MS Deutschland (starting in 2015 also sailing as World Odyssey from September until April each year) is a cruise ship launched in 1998 and owned and operated by Peter Deilmann Cruises until 2015. She is decorated in the 1920s style as it could be seen in SS Columbus of Norddeutscher Lloyd.  The ship can carry up to 650 passengers and 260 crew members. She has a gross tonnage of 22,496 and has seven passenger accessible decks.

History 

In 2000, Air France Flight 4590 crashed near Paris, killing all 100 passengers and 9 crew members on board. The New York City-bound Concorde charter flight had been carrying passengers for a sixteen-day cruise to Manta, Ecuador on board MS Deutschland. Despite the accident, the cruise continued as planned and was later sailed to Sydney, Australia for the 2000 Summer Olympics as a use for entertainment ship.

During the 2012 Summer Olympics in London, the German Olympic Committee used the MS Deutschland as a hospitality ship.

On 19 May 2015 the MS Deutschland was sold over to the Absolute Nevada company based in the United States, which purchased the ship for approximately $21 million.
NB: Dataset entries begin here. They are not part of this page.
import Mathlib
import HarnessLib
import Summits.BirchSwinnertonDyer.BirchSwinnertonDyer.Theorems.SmallImageMuTransferMuTransferStubX9GraphPairing

/-!
# Brick S3 of `stub_depthX9` (line `graded_euler_loss`, crux `KatoDivisibilityX9` = stmt-BirchSwinnertonDyer-20547):
# KOLY Lemma 5.7.B / MU-TRANSFER-PROOF §4 Lemma 4 **with defect `c`** — the graph pairing has `T`-valuation
# `≤ c + 1` when the second projection of the Goursat module only contains `T^c · 𝒯_e^*`

Seat `bsd-line-k6-p4` (prover-bsd-line-k6-p4-g3-0; D-0154 KEY (146) row 9; route `OneSidedTwistSqueezeX9`; host cell
`bsd-f3-mu`).  THEOREMS ONLY, sorry-free: pure linear algebra over a field with `2 ≠ 0`; no definition, no named
fact, nothing asserted about any curve.  `--supports stmt-BirchSwinnertonDyer-20547`.  This is the cell's evidence #18
(`HOME/es/GraphPairingDefect.lean`, planner `-es` g3, sha16 6b58086db00a54e3) landed verbatim next to the `c = 0` case
`Theorems/SmallImageMuTransferMuTransferStubX9GraphPairing.lean` (`LevelE.exists_mem_pairingCoeff_ne_zero`, the
polarisation lemma of the `n = 0` core), as the FIRST KERNEL BRICK of the registered stub
`stub_depthX9 : SIM.FineExponentLeEulerLossOnClassX9` for `n ≥ 1` (skeleton of record 089205e1,
`Cruxes/KatoDivisibilityX9/Lines/graded_euler_loss.lean`): it is step **S3** of the graded-core blueprint
(HOME/MEMO-es.md §15 STEP 1 «Lemma 5.7.B with defect», §21 (A8) «SETTLED on paper … landable by a prover»), the
one step of the port `Ω = Λ/p ↦ A = Λ/(p^{n+1}, ω²)` that is pure algebra; S1 (key formula over `A`), S2
(Chebotarev at `p`-level `n+1`) and S4 (the `X`-side bookkeeping) remain.  It closes no stub and moves no number.

WHERE IT SITS IN THE PORT (MEMO-es §15 STEP 1 / STEP 4): in the graded core theorem the test class is
`p^d Y = ι_*(ȳ)` with `ȳ` of `T`-order only `≥ J − c₀`, so the Goursat module `M = im(h, h^*) ⊂ 𝒯_e ⊕ 𝒯_e^*`
has FIRST projection onto but SECOND projection equal to a `G`-submodule `T^c 𝒯_e^*` (`c ≤ c₀`), not all of
`𝒯_e^*`: in coordinates every `(x, y) ∈ M` has `y_j = 0` for `j < c`, and slot `c` of the second projection is
onto.  Then the pairing coefficients of index `< c` vanish identically, the coefficient of index `c` is
`ev(y_c, x_0)` and that of index `c + 1` is `ev(y_c, x_1) + ev(y_{c+1}, x_0)`; and `γ − 1 = (T, ι(T))` satisfies
`(Tx)_0 = 0`, `(Tx)_1 = x_0`, `(ι(T)y)_c = 0`, `(ι(T)y)_{c+1} = −y_c` on such `y` (`ι(T) = −T + T² − ⋯`).  The
landed polarisation proof goes through VERBATIM with the `x`-slots `(0, 1)` and the `y`-slots `(c, c+1)`
decoupled: `ν ≤ c + 1 ≤ c₀ + 1`, which is what §15 STEP 4 consumes (`e ≤ ε_d + a′ + ν`).  No Goursat lemma, no
`End_Ḡ E[p] = 𝔽_p` (so the exceptional image 5S4 is covered by the same argument).

* `exists_mem_coeff_ne_zero_of_polarisation₂` — the landed abstract lemma with the two index pairs decoupled:
  `x`-slots `i₀, i₁`, `y`-slots `j₀, j₁` (same proof, indices renamed).
* `exists_mem_pairingCoeff_ne_zero_of_defect` — the memo's coordinates `Fin e → V`, `Fin e → V'`, defect `c` with
  `c + 2 ≤ e`.
* `pairingCoeff_eq_of_defect` — the convolution coefficients of index `< c` vanish and those of index `c`, `c + 1`
  are exactly the two terms above, i.e. the disjunction reads `v_T⟨x, y⟩ ≤ c + 1`.

HONEST LABEL: `stub_depthX9` (`n ≥ 1`), `stub_widthX9` and the crux stay OPEN; PARTITION untouched; beyond-print
theorem toward BSD: NO; no summit statement is proved by this seat; BSD is not proved by any of this.

References: HOME(bsd-smallim)/koly/MU-TRANSFER-PROOF.md §4 Lemma 4; HOME(bsd-f3-mu)/MEMO-es.md §15 (S3), §21 (A8);
B. Howard, Compositio 140 (2004) Prop. 3.2.4 [Howard2004HeegnerKolyvagin]; B. Mazur, K. Rubin, Mem. AMS 799 (2004)
§4.4 [MazurRubin2004].
-/

-- the summit and its single problem are both named `BirchSwinnertonDyer` (registry layout D-0017)
set_option linter.dupNamespace false

set_option autoImplicit false

namespace Summit.BirchSwinnertonDyer.BirchSwinnertonDyer.Rank1Residual.LevelE

variable {k : Type*} [Field k] {V V' : Type*} [AddCommGroup V] [Module k V] [AddCommGroup V']
  [Module k V']

/-- **Polarisation with decoupled slots.** `2 ≠ 0` in `k`, `ev : V' × V → k` bilinear and not
identically zero; `x`-indices `i₀, i₁ : ι`, `y`-indices `j₀, j₁ : ι'`; `M ≤ (ι → V) × (ι' → V')` a
subspace such that (1) for every `(x, y) ∈ M` some `(x', y') ∈ M` has `x'_{i₀} = 0`, `x'_{i₁} = x_{i₀}`,
`y'_{j₀} = 0`, `y'_{j₁} = −y_{j₀}` (the action of `γ − 1`), (2) the `i₀`-th coordinates of the first
projection exhaust `V` and the `j₀`-th coordinates of the second projection exhaust `V'`. Then some
`(x, y) ∈ M` has `ev(y_{j₀}, x_{i₀}) ≠ 0` or `ev(y_{j₀}, x_{i₁}) + ev(y_{j₁}, x_{i₀}) ≠ 0`. [folklore;
proof = that of `exists_mem_coeff_ne_zero_of_polarisation`] -/
theorem exists_mem_coeff_ne_zero_of_polarisation₂ (h2 : (2 : k) ≠ 0) {ι ι' : Type*} (i₀ i₁ : ι)
    (j₀ j₁ : ι') (ev : V' →ₗ[k] V →ₗ[k] k) (hev : ∃ (y : V') (v : V), ev y v ≠ 0)
    (M : Submodule k ((ι → V) × (ι' → V')))
    (hγ : ∀ z ∈ M, ∃ z' ∈ M,
      z'.1 i₀ = 0 ∧ z'.1 i₁ = z.1 i₀ ∧ z'.2 j₀ = 0 ∧ z'.2 j₁ = -z.2 j₀)
    (h1 : ∀ v : V, ∃ z ∈ M, z.1 i₀ = v) (h2' : ∀ y : V', ∃ z ∈ M, z.2 j₀ = y) :
    ∃ z ∈ M, ev (z.2 j₀) (z.1 i₀) ≠ 0 ∨ ev (z.2 j₀) (z.1 i₁) + ev (z.2 j₁) (z.1 i₀) ≠ 0 := by
  by_contra hall
  push Not at hall
  have hP0 : ∀ z ∈ M, ev (z.2 j₀) (z.1 i₀) = 0 := fun z hz => (hall z hz).1
  have hP1 : ∀ z ∈ M, ev (z.2 j₀) (z.1 i₁) + ev (z.2 j₁) (z.1 i₀) = 0 := fun z hz => (hall z hz).2
  -- cross terms on `M × M`
  have hC0 : ∀ z ∈ M, ∀ z' ∈ M, ev (z.2 j₀) (z'.1 i₀) + ev (z'.2 j₀) (z.1 i₀) = 0 := by
    intro z hz z' hz'
    have h := hP0 (z + z') (M.add_mem hz hz')
    simp only [Prod.fst_add, Prod.snd_add, Pi.add_apply, map_add, LinearMap.add_apply] at h
    rw [hP0 z hz, hP0 z' hz'] at h
    linear_combination h
  have hC1 : ∀ z ∈ M, ∀ z' ∈ M, ev (z.2 j₀) (z'.1 i₁) + ev (z.2 j₁) (z'.1 i₀) +
      (ev (z'.2 j₀) (z.1 i₁) + ev (z'.2 j₁) (z.1 i₀)) = 0 := by
    intro z hz z' hz'
    have h := hP1 (z + z') (M.add_mem hz hz')
    simp only [Prod.fst_add, Prod.snd_add, Pi.add_apply, map_add, LinearMap.add_apply] at h
    have hz1 := hP1 z hz
    have hz'1 := hP1 z' hz'
    linear_combination h - hz1 - hz'1
  -- evaluate the cross term of the index-`1` coefficient at `(z, (γ - 1) z')`
  have hkey : ∀ z ∈ M, ∀ z' ∈ M, ev (z.2 j₀) (z'.1 i₀) = 0 := by
    intro z hz z' hz'
    obtain ⟨w, hw, hw1, hw2, hw3, hw4⟩ := hγ z' hz'
    have h := hC1 z hz w hw
    rw [hw1, hw2, hw3, hw4] at h
    simp only [map_zero, map_neg, LinearMap.zero_apply, LinearMap.neg_apply, add_zero,
      zero_add] at h
    have h0 := hC0 z hz z' hz'
    have hsum : (2 : k) * ev (z.2 j₀) (z'.1 i₀) = 0 := by linear_combination h + h0
    rcases mul_eq_zero.mp hsum with h2'' | h'
    · exact absurd h2'' h2
    · exact h'
  obtain ⟨y, v, hyv⟩ := hev
  obtain ⟨z, hz, hzy⟩ := h2' y
  obtain ⟨z', hz', hzv⟩ := h1 v
  have := hkey z hz z' hz'
  rw [hzy, hzv] at this
  exact hyv this

/-- **KOLY Lemma 5.7.B / MU-TRANSFER-PROOF §4 Lemma 4 WITH DEFECT `c` (stub S3 of the graded core
theorem, MEMO-es §15).** Coordinates `Fin e → V` for `𝒯_e`, `Fin e → V'` for `𝒯_e^*` (the `i`-th
coordinate = coefficient of `T^i`), `c + 2 ≤ e`. `T` and `D = ι(T)` are linear operators with
`(Tx)_0 = 0`, `(Tx)_1 = x_0`, and `(Dy)_c = 0`, `(Dy)_{c+1} = −y_c` for every `y` whose coordinates
below `c` vanish (true for `ι(T) = (1+T)^{-1} − 1 = −T + T² − ⋯`). `M ≤ 𝒯_e × 𝒯_e^*` is a subspace
stable under `(T, D)` (= under `γ − 1`), every `(x, y) ∈ M` has `y_j = 0` for `j < c` (the second
projection lies in `T^c 𝒯_e^*`), the first projection has all of `V` as slot-`0` coordinates and the
second projection has all of `V'` as slot-`c` coordinates (the second projection CONTAINS `T^c 𝒯_e^*`
as far as slot `c` is concerned). Then some `(x, y) ∈ M` has Gorenstein pairing
`⟨x, y⟩ = Σ_n (Σ_{i+j=n} ev(y_j, x_i)) T^n` of `T`-valuation `≤ c + 1`: since `y_j = 0` for `j < c`,
the coefficient of `T^c` is `ev(y_c, x_0)` and that of `T^{c+1}` is `ev(y_c, x_1) + ev(y_{c+1}, x_0)`,
and one of them is non-zero. At `c = 0` this is the landed `exists_mem_pairingCoeff_ne_zero`. -/
theorem exists_mem_pairingCoeff_ne_zero_of_defect (h2 : (2 : k) ≠ 0) {e c : ℕ} (hce : c + 2 ≤ e)
    (ev : V' →ₗ[k] V →ₗ[k] k) (hev : ∃ (y : V') (v : V), ev y v ≠ 0)
    (T : (Fin e → V) →ₗ[k] (Fin e → V)) (D : (Fin e → V') →ₗ[k] (Fin e → V'))
    (hT0 : ∀ x, T x ⟨0, by omega⟩ = 0) (hT1 : ∀ x, T x ⟨1, by omega⟩ = x ⟨0, by omega⟩)
    (hD0 : ∀ y : Fin e → V', (∀ j : Fin e, (j : ℕ) < c → y j = 0) → D y ⟨c, by omega⟩ = 0)
    (hD1 : ∀ y : Fin e → V', (∀ j : Fin e, (j : ℕ) < c → y j = 0) →
      D y ⟨c + 1, by omega⟩ = -y ⟨c, by omega⟩)
    (M : Submodule k ((Fin e → V) × (Fin e → V')))
    (hM : ∀ z ∈ M, (T z.1, D z.2) ∈ M)
    (hMc : ∀ z ∈ M, ∀ j : Fin e, (j : ℕ) < c → z.2 j = 0)
    (h1 : ∀ v : V, ∃ z ∈ M, z.1 ⟨0, by omega⟩ = v)
    (h2' : ∀ y : V', ∃ z ∈ M, z.2 ⟨c, by omega⟩ = y) :
    ∃ z ∈ M, ev (z.2 ⟨c, by omega⟩) (z.1 ⟨0, by omega⟩) ≠ 0 ∨
      ev (z.2 ⟨c, by omega⟩) (z.1 ⟨1, by omega⟩) +
        ev (z.2 ⟨c + 1, by omega⟩) (z.1 ⟨0, by omega⟩) ≠ 0 :=
  exists_mem_coeff_ne_zero_of_polarisation₂ h2 (⟨0, by omega⟩ : Fin e) ⟨1, by omega⟩
    (⟨c, by omega⟩ : Fin e) ⟨c + 1, by omega⟩ ev hev M
    (fun z hz => ⟨(T z.1, D z.2), hM z hz, hT0 _, hT1 _, hD0 _ (hMc z hz), hD1 _ (hMc z hz)⟩)
    h1 h2'

/-- **The full `T^n`-coefficients below `c + 2`, under the defect hypothesis.** If `y_j = 0` for all
`j < c`, then the convolution coefficient `Σ_{j ≤ n} ev(y_j, x_{n-j})` vanishes for `n < c`, equals
`ev(y_c, x_0)` for `n = c` and `ev(y_c, x_1) + ev(y_{c+1}, x_0)` for `n = c + 1` — so the disjunction
of `exists_mem_pairingCoeff_ne_zero_of_defect` says exactly `v_T ⟨x, y⟩ ≤ c + 1`. Stated for the
coefficient function `coeff n := Σ_{j : Fin e, j ≤ n} ev (y j) (x (n - j))` with indices read in `ℕ`
(terms with `n - j ≥ e` absent). -/
theorem pairingCoeff_eq_of_defect {e c : ℕ} (hce : c + 2 ≤ e) (ev : V' →ₗ[k] V →ₗ[k] k)
    (x : Fin e → V) (y : Fin e → V') (hy : ∀ j : Fin e, (j : ℕ) < c → y j = 0)
    (coeff : ℕ → k)
    (hcoeff : ∀ n : ℕ, (hn : n < e) →
      coeff n = ∑ j : Fin (n + 1), ev (y ⟨j, by omega⟩) (x ⟨n - j, by omega⟩)) :
    (∀ n, n < c → coeff n = 0) ∧ coeff c = ev (y ⟨c, by omega⟩) (x ⟨0, by omega⟩) ∧
      coeff (c + 1) = ev (y ⟨c, by omega⟩) (x ⟨1, by omega⟩) +
        ev (y ⟨c + 1, by omega⟩) (x ⟨0, by omega⟩) := by
  refine ⟨fun n hn => ?_, ?_, ?_⟩
  · rw [hcoeff n (by omega)]
    refine Finset.sum_eq_zero fun j _ => ?_
    rw [hy ⟨j, by omega⟩ (by simp; omega), map_zero, LinearMap.zero_apply]
  · rw [hcoeff c (by omega), Fin.sum_univ_castSucc]
    rw [Finset.sum_eq_zero fun j _ => by
      rw [hy ⟨(Fin.castSucc j : Fin (c + 1)), by simp; omega⟩ (by simp [Fin.is_lt]), map_zero,
        LinearMap.zero_apply]]
    simp
  · rw [hcoeff (c + 1) (by omega), Fin.sum_univ_castSucc, Fin.sum_univ_castSucc]
    rw [Finset.sum_eq_zero fun j _ => by
      rw [hy ⟨(Fin.castSucc (Fin.castSucc j) : Fin (c + 2)), by simp; omega⟩ (by simp [Fin.is_lt]),
        map_zero, LinearMap.zero_apply]]
    simp

end Summit.BirchSwinnertonDyer.BirchSwinnertonDyer.Rank1Residual.LevelE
The new owners took on approximately half of the crew.  Initially the ship was planned to serve as a floating university for the American organization Semester at Sea and in the process was reflagged to Nassau in the Bahamas.  It was proposed that the ship would be renamed World Odyssey following a refit at a northern European shipyard.

On 31 May 2015, Plantours announced that they would be chartering the ship for four sailings between 9 June 2015 and 29 July 2015 whilst its usual ship MS Hamburg was repaired. The crew of MS Hamburg travelled to Gibraltar to prepare the ship, before guests embarked on 9 June 2015 in Kiel. Places in the additional 80 cabins were made as a result of MS Deutschland being larger than planned MS Hamburg ship. It was on this occasion that MS Deutschland began sailing under the Bahamas flag, and its funnel was painted into Plantours yellow branding.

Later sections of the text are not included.